- _Data extracted from a collection_
————

omit [Nontrivial 𝔹] in
/-- The `h167`-shaped `1∕4`-rows of `a` under the cell. [cite: Balaban1985Averaging, (167) p.44 (bookkeeping)] -/
private theorem h167_a {L : ℕ} (a : SiteZ d → 𝔹ˣ) {j : ℕ} {y : SiteZ d} {p q : ℕ → ℝ} {s θ : ℝ} (hp0 : ∀ i, 0 ≤ p i) (hq0 : ∀ i, 0 ≤ q i) (hθ0 : 0 ≤ θ) (hθ2 : θ ≤ 1 / 2) (hs0 : 0 ≤ s) (hs128 : s ≤ 1 / 128)
    (hpq : ∀ i, i < j → p i + q i ≤ s * θ ^ (j - (i + 1)))
    (hp : ∀ i, i < j → ∀ z, UnderZ L (j - (i + 1)) y z → ∀ x ∈ blockSitesZ L z,
      ‖(((uavgZ L (1 : SiteZ d → Fin d → 𝔹ˣ) a i ((L : ℤ) • z))⁻¹ : 𝔹ˣ) : 𝔹) * ((uavgZ L (1 : SiteZ d → Fin d → 𝔹ˣ) a i x : 𝔹ˣ) : 𝔹) - 1‖ ≤ p i) :
    ∀ i, i < j → ∀ z, UnderZ L (j - (i + 1)) y z → ∀ r : Fin d → Fin L,
    ‖((((uavgZ L (1 : SiteZ d → Fin d → 𝔹ˣ) a i ((L : ℤ) • z))⁻¹ * uavgZ L (1 : SiteZ d → Fin d → 𝔹ˣ) a i ((L : ℤ) • z + offZ L r) : 𝔹ˣ)) : 𝔹) - 1‖ ≤ 1 / 4 := by
  intro i hij z hz r
  rw [Units.val_mul]
  exact (hp i hij z hz _ (mem_blockSitesZ.2 ⟨r, rfl⟩)).trans (pq_le_quarter hp0 hq0 hθ0 hθ2 hs0 hs128 hpq hij).1
import Literature.NumberTheory.LFunctions.CentralValueFamilyNontrivialTwist
import Literature.NumberTheory.LFunctions.CentralValueFamilyTwistedWindow
import Literature.NumberTheory.LFunctions.CentralValueFamilyDevices
import HarnessLib

/-!
# The ½-proportion edge, level-averaged: non-trivial twists only (repair of the `D = 1` explosion)

Topic `Literature/NumberTheory/LFunctions` (namespace
`Literature.NumberTheory.LFunctions.CentralValueFamilyHalfEdge`). GLUE and PROOFS, zero named
facts. Continues `CentralValueFamilyNontrivialTwist` (which repairs the POINTWISE chain) on the
LEVEL-AVERAGED side of the edge layer.

THE DEFECT (found by ls-lit-typer-4, kernel `not_mixedOverMass_of_evenMassPos`): every hypothesis
shape of `CentralValueFamilyHalfEdge` that quantifies «for all real primitive `χ mod D` with
`D ≤ X^δ`» admits `D = 1`, the trivial character, for which Mathlib's `L(1, 𝟙) = ζ(1) = (γ − log 4π)/2`
is NEGATIVE. On the level-averaged side this makes `MixedOverMassAvg compatibleWindow δ` FALSE for
`𝓗_k(N)` (at `D = 1` the compatible window is the whole squarefree window) — so
`lOne_lowerBound_of_EStarFamLevelAvg{,_of_nonnegOn,_compatibleWindow}`, `lOne_lowerBound_of_plain_and_twisted`
and `twistedExcess_le_iwaniecSarnakFamily` are VACUOUS as instantiated — and it makes the typed
target `EStarFamLevelAvg compatibleWindow (½+η)` silently demand the PLAIN-window proportion at
`D = 1` (over-strong). In print `χ = χ_D` is a Kronecker symbol, `D > 1`
[IwaniecConversations2006, §4 p. 89]; nothing printed is at fault.

THE REPAIR (landed declarations untouched):
* `CentralValueFamily.ntWindow win` — the window scheme GUARDED to non-trivial conductors: `win X D χ`
  if `1 < D`, `∅` otherwise. Every landed window shape (`WindowBound`, `WindowCompatible`,
  `EStarFamLevelAvg`, `TwistedHalfAvg`, `MixedOverMassAvg`, `IsSignedHalf`, `TwistedExcessLower`)
  evaluated on a guarded scheme says NOTHING at `D = 1` (empty sums) and the same thing as before at
  `D > 1`; so the typed target of a level-average card is, from now on,
  `(iwaniecSarnakFamily k).EStarFamLevelAvg (ntWindow compatibleWindow) (½+η) 2 δ`
  (`EStarFamLevelAvg_ntWindow_iff` spells it out with the guard `1 < D` explicit).
* `EvenShareAvg win δ` and `MixedOverTotalMassAvg win δ` — the level-averaged forms of
  ls-lit-typer-4's `EvenShare` / `MixedOverTotalMass` (TOTAL mass, `1 < D`): the printed content of
  (7.3)+(7.4) on a window, and the even share of the mass (root-number equidistribution, NOT in §7).
* `lOne_lowerBound_of_EStarFamLevelAvg_total` — THE LEVEL-AVERAGED EDGE IMPLICATION RE-PROVED with
  `NonnegOn` + `WindowCompatible` and the guarded / total-mass hypotheses (same pigeonhole proof as
  the landed `lOne_lowerBound_of_EStarFamLevelAvg`, instantiated only at `D ≥ 2`).
* `𝓗_k(N)`: `lOne_lowerBound_of_EStarFamLevelAvg_compatibleWindow_total` (replaces
  `…_compatibleWindow`), `lOne_lowerBound_of_plain_and_twisted_total` and
  `twistedExcess_le_iwaniecSarnakFamily_total` (replace the two closers of
  `CentralValueFamilyTwistedWindow`; the forced split `avgGoodMass_le_of_mixedOverMassAvg` of
  `CentralValueFamilyForcedSplit` is NON-vacuous on the guarded scheme, `mixedOverMassAvg_ntWindow`),
  and the amplified-measure decision theorem in total-mass form
  `lOne_lowerBound_iwaniecSarnakFamilyAmp_total` (replaces `…Amp_ratio` of `CentralValueFamilyDevices`,
  via ls-lit-typer-4's `lOne_lowerBound_of_EStarFam_total`).

WHAT THIS IS NOT: no shape is asserted for `𝓗_k(N)`; no claim about Landau–Siegel zeros. «The
programme SEARCHES and TYPES; no claim about Landau–Siegel zeros, Theorems 1–2 of arXiv:2211.02515
or a repaired Margin232 until a kernel theorem says so.»
-/

noncomputable section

————

- _Problem statement_
Go through the entries and filter for lines holding the word "CentralValueFamilyNontrivialTwist"; copy each match.

- _Answer box_
import Literature.NumberTheory.LFunctions.CentralValueFamilyNontrivialTwist
facts. Continues `CentralValueFamilyNontrivialTwist` (which repairs the POINTWISE chain) on the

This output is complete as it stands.